Data items:
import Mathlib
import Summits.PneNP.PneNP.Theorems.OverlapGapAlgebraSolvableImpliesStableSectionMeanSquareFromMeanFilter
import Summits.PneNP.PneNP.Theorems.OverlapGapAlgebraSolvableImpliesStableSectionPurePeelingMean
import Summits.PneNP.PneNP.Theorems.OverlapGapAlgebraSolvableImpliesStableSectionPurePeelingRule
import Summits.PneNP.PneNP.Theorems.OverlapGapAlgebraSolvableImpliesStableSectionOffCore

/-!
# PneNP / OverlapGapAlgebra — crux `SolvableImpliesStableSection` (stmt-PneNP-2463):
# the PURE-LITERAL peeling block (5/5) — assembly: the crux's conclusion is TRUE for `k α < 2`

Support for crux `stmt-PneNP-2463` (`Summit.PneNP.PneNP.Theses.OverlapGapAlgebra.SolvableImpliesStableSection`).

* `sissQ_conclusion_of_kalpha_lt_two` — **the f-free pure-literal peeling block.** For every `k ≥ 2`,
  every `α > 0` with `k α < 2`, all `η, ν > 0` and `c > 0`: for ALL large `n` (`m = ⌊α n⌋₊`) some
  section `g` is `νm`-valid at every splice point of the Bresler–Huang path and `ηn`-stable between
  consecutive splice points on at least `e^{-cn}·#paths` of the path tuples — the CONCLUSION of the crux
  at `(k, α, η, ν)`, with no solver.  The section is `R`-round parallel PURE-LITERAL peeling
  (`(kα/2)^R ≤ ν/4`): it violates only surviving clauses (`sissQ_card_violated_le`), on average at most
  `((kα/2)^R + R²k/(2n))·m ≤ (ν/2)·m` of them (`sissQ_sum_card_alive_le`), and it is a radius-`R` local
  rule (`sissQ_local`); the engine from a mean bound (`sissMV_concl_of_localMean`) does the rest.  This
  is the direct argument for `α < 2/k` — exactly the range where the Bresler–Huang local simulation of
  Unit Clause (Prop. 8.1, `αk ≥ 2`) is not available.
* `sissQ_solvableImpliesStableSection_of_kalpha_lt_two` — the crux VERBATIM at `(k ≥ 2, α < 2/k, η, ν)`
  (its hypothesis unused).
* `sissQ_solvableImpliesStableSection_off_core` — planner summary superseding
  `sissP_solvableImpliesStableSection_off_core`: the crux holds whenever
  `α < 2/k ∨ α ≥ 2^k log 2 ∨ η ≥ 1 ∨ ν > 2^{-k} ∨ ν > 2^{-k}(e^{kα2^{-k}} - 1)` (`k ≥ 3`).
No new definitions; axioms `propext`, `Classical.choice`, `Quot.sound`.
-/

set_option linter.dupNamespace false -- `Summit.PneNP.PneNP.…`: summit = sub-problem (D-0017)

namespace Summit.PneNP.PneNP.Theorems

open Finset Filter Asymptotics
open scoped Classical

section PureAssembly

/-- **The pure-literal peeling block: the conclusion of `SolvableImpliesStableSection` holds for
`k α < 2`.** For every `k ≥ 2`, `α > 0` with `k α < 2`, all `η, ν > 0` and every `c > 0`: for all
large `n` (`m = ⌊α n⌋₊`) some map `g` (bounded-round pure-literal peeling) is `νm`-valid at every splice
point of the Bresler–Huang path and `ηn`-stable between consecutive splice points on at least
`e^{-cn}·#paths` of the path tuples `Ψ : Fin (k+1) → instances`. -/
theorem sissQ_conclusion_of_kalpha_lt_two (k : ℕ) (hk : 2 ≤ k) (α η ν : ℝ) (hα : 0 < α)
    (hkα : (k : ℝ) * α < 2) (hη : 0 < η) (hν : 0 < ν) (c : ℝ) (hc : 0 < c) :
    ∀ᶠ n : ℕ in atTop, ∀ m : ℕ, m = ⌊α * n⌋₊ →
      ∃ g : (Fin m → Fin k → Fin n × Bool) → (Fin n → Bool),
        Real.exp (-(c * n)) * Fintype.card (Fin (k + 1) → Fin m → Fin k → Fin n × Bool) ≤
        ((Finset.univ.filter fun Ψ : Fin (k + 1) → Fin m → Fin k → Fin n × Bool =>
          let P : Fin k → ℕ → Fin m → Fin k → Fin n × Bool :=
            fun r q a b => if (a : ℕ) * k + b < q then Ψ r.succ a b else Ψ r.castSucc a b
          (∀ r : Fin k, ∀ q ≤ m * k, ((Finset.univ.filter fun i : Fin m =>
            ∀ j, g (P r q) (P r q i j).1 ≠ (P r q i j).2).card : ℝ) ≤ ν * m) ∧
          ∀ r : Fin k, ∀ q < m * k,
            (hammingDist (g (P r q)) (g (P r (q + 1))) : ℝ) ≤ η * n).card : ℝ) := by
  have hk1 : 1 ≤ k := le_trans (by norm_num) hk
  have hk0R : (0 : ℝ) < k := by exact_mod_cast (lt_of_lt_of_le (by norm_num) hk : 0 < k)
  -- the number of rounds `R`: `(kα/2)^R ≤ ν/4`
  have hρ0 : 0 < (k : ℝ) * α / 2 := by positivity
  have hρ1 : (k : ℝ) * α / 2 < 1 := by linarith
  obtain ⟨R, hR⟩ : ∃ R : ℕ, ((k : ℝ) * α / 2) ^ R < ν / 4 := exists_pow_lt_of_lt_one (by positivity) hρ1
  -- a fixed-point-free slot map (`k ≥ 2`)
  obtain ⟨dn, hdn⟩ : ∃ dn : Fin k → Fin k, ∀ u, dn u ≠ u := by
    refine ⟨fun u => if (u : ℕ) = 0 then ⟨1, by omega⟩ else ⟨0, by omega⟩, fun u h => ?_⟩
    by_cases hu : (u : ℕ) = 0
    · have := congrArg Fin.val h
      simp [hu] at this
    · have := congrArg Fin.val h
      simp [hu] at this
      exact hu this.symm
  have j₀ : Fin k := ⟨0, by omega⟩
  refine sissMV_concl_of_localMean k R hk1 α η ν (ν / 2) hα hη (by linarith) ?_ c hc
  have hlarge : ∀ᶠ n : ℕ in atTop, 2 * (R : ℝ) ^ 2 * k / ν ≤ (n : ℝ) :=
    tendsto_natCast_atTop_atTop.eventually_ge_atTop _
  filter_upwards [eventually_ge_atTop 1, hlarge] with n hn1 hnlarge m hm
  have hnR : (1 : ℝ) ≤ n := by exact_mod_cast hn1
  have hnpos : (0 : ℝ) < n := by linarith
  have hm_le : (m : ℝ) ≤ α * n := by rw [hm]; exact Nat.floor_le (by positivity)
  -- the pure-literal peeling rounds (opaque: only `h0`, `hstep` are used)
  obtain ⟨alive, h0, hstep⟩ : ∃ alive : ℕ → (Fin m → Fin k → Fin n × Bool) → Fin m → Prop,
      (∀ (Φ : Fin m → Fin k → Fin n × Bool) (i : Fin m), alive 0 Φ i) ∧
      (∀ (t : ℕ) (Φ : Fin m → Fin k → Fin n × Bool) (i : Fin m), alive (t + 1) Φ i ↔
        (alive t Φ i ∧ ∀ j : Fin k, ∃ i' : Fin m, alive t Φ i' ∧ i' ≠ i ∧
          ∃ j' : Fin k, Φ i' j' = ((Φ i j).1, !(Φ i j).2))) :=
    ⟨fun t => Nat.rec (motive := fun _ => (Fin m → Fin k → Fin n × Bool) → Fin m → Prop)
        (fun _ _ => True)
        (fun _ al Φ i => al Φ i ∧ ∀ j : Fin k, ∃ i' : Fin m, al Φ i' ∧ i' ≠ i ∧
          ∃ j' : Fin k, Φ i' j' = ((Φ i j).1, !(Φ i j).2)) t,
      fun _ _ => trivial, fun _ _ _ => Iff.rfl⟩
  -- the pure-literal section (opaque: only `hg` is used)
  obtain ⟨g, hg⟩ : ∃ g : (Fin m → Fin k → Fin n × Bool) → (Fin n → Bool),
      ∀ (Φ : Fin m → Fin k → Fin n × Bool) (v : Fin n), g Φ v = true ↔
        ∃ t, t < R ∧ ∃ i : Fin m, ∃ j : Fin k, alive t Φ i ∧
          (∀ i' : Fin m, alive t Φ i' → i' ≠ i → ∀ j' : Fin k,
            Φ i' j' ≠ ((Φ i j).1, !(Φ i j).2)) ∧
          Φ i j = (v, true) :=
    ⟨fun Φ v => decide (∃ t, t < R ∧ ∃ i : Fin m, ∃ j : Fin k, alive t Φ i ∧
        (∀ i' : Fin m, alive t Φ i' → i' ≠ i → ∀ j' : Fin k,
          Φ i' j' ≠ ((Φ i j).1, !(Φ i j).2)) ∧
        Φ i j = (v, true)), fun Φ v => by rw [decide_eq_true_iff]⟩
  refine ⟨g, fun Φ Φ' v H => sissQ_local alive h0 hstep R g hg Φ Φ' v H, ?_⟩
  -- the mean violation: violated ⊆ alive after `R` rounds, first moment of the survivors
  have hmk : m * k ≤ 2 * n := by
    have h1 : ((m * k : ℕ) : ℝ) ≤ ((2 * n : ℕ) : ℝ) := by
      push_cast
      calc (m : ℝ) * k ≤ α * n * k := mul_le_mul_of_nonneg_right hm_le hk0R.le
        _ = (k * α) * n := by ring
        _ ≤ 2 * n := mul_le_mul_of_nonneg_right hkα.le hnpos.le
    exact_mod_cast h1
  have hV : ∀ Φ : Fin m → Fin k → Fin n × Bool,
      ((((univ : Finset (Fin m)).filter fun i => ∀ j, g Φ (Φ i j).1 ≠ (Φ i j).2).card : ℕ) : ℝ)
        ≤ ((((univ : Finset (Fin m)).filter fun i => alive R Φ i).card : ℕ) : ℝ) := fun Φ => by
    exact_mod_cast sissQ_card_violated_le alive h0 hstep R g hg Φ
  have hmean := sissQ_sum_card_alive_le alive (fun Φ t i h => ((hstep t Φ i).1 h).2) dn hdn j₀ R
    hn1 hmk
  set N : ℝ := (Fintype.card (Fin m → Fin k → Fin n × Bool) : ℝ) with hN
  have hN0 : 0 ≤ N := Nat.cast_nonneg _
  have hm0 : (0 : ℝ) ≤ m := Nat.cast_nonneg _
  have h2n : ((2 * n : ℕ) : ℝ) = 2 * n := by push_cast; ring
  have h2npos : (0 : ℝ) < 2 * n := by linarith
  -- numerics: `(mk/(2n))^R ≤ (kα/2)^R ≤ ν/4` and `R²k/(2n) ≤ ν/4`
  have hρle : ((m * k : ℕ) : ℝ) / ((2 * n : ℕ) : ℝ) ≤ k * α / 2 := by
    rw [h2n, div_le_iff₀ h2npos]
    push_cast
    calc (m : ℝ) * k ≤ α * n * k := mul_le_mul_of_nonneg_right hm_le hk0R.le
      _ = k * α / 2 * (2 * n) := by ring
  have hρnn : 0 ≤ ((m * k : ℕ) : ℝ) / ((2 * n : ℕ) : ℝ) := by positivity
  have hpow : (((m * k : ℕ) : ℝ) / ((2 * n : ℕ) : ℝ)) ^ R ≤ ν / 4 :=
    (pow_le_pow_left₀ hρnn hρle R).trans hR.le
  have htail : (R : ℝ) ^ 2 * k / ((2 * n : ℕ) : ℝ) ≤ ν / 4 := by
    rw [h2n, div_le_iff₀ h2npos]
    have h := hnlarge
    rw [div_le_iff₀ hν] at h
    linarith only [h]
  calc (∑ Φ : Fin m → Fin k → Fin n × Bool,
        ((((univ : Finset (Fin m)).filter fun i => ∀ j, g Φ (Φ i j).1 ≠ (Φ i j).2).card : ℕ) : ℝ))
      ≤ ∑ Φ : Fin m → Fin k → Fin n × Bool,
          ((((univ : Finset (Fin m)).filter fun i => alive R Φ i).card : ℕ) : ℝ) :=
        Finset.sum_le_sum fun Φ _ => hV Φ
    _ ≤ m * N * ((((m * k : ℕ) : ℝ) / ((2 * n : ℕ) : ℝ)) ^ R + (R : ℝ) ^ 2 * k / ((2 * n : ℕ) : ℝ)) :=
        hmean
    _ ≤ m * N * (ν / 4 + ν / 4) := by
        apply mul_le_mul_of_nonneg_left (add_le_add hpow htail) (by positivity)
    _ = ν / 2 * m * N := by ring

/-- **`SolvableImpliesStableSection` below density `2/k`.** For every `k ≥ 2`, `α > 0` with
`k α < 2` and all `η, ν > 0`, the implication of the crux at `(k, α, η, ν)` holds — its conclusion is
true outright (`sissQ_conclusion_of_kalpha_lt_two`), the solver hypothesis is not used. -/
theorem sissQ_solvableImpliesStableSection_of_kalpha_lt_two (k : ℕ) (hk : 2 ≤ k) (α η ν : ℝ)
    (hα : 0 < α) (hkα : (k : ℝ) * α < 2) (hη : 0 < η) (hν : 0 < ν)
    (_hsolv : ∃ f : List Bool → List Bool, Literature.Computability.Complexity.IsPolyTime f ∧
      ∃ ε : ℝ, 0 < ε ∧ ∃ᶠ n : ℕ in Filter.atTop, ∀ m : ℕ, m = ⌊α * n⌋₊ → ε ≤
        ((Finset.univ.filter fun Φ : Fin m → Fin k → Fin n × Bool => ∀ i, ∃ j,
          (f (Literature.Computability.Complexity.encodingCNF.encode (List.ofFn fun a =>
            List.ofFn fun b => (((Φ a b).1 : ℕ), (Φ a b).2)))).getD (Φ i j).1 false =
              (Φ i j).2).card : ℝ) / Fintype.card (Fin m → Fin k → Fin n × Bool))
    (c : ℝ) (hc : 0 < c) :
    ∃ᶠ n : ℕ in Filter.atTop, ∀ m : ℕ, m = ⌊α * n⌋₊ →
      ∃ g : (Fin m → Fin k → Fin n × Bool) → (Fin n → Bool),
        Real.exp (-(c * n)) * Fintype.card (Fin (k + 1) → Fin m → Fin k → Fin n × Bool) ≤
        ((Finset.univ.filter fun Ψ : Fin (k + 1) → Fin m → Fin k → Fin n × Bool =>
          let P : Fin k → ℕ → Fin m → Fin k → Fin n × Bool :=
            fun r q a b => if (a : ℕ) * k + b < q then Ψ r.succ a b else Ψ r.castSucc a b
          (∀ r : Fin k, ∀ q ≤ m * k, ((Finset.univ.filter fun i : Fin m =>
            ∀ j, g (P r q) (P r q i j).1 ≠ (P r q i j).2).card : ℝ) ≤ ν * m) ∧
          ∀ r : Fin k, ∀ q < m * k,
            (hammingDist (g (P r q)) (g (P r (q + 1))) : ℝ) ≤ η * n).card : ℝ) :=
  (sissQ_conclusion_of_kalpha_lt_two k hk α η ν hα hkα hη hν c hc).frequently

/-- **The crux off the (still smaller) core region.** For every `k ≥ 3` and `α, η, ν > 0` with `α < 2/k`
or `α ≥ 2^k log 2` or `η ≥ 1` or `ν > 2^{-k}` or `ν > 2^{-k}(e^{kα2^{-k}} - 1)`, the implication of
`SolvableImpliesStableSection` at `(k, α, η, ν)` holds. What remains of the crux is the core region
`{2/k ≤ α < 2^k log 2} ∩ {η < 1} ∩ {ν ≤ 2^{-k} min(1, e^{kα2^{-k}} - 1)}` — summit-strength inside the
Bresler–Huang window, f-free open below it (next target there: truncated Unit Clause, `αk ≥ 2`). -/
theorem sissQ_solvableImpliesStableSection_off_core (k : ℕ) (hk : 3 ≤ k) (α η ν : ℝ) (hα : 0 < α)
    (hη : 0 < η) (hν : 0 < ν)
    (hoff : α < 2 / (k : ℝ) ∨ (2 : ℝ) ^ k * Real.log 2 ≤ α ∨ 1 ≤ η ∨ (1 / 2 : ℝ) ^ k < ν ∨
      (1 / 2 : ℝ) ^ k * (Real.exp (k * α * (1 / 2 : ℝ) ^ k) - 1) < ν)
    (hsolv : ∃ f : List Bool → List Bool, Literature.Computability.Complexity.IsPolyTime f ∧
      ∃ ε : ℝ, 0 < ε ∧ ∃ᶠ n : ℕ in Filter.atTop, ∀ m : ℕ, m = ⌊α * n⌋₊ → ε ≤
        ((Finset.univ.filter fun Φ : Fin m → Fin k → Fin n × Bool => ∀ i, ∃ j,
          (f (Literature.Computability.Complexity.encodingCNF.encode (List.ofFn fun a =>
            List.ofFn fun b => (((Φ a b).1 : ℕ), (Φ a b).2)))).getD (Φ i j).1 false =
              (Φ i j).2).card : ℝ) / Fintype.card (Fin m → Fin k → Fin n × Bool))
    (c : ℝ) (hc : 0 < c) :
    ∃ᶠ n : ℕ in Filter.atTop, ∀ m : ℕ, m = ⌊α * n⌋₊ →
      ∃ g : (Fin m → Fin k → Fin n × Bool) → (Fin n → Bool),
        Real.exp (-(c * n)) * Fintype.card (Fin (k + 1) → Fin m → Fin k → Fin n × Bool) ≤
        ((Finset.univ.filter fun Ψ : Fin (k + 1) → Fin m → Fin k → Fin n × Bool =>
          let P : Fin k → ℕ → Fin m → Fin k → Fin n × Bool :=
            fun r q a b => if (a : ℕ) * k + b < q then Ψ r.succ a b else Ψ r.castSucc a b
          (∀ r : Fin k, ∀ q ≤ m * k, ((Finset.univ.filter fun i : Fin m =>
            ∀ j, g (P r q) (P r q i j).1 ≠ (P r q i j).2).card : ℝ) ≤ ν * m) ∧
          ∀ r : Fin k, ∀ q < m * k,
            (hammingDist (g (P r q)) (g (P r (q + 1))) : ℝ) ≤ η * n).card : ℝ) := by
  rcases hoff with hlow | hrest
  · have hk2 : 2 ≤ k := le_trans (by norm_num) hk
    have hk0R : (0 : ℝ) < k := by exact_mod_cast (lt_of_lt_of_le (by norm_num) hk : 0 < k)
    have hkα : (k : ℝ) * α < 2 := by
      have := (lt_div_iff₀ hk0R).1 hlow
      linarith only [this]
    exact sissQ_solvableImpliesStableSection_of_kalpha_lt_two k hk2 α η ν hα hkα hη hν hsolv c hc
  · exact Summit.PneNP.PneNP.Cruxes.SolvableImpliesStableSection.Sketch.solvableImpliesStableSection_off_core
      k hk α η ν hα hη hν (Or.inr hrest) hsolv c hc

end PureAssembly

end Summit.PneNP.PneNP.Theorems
==
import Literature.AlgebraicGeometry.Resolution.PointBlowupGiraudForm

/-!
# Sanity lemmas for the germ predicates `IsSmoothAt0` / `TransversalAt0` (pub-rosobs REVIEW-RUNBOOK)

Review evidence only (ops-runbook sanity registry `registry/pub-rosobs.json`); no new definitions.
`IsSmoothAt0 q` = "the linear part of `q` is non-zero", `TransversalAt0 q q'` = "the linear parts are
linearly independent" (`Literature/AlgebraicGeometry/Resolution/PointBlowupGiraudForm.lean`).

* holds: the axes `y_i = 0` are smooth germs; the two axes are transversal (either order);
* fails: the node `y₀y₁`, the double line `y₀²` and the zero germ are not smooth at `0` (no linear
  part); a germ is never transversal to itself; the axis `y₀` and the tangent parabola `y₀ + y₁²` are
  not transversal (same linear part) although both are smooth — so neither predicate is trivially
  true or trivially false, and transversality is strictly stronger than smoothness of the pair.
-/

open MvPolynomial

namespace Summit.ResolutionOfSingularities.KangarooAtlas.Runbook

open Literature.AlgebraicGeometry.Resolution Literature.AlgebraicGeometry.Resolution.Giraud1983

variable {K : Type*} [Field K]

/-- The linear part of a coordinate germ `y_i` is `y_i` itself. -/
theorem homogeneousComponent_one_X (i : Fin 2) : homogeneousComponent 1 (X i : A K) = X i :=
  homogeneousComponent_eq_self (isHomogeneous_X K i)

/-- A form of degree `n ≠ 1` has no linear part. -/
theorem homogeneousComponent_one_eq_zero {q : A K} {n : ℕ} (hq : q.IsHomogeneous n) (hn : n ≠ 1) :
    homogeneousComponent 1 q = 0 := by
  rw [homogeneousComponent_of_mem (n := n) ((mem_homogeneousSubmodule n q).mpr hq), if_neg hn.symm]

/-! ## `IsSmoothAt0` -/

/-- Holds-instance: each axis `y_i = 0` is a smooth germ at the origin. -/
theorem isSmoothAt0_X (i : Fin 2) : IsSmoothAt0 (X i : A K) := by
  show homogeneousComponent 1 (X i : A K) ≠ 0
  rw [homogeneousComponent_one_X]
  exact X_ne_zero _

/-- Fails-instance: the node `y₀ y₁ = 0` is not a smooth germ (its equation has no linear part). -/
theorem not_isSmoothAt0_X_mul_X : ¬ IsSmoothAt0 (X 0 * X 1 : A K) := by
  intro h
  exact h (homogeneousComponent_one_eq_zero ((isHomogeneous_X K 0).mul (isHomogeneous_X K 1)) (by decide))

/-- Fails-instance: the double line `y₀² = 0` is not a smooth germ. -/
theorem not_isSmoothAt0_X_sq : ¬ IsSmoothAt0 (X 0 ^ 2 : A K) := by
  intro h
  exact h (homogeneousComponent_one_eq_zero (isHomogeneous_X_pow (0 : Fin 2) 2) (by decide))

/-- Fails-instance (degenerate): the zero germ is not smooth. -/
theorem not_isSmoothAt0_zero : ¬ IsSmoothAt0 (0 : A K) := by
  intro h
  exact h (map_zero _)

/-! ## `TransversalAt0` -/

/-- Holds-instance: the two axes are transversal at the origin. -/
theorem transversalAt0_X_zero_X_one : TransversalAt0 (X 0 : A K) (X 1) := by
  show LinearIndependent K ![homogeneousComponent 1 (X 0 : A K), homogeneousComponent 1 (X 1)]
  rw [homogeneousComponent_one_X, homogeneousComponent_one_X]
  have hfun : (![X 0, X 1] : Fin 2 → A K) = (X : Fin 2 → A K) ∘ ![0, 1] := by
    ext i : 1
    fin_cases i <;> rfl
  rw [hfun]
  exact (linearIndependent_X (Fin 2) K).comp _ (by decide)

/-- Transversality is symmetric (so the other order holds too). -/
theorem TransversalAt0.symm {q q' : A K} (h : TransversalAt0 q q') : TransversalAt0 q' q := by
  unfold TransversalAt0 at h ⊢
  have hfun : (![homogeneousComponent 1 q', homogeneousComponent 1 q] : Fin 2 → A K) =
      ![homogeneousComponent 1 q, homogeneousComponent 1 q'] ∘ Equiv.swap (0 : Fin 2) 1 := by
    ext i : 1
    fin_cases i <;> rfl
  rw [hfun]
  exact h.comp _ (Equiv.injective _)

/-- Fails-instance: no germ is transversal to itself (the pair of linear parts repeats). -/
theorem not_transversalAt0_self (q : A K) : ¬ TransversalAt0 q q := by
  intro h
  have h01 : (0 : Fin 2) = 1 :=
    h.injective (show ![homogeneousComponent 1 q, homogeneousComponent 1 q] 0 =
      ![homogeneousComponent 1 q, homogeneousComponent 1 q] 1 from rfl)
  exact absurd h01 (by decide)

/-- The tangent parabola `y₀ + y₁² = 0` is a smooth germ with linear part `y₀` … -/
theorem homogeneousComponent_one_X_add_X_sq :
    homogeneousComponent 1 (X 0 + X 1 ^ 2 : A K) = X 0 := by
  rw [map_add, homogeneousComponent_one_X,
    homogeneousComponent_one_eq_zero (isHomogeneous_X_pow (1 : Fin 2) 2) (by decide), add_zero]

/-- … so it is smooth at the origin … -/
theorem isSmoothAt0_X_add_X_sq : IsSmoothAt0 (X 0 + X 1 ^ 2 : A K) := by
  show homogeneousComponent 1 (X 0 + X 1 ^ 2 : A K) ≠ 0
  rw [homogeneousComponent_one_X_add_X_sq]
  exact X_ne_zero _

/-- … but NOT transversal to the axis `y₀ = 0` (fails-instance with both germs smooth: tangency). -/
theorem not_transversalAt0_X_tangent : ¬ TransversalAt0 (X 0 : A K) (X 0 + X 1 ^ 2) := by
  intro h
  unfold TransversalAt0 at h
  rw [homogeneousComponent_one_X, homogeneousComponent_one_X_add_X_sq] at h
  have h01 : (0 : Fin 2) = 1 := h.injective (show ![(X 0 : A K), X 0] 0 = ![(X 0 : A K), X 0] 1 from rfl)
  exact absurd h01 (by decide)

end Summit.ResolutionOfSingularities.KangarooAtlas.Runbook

> Work item
State how many lines of the entries above include the string "axes". The reply is that number alone.

> Solved problem
2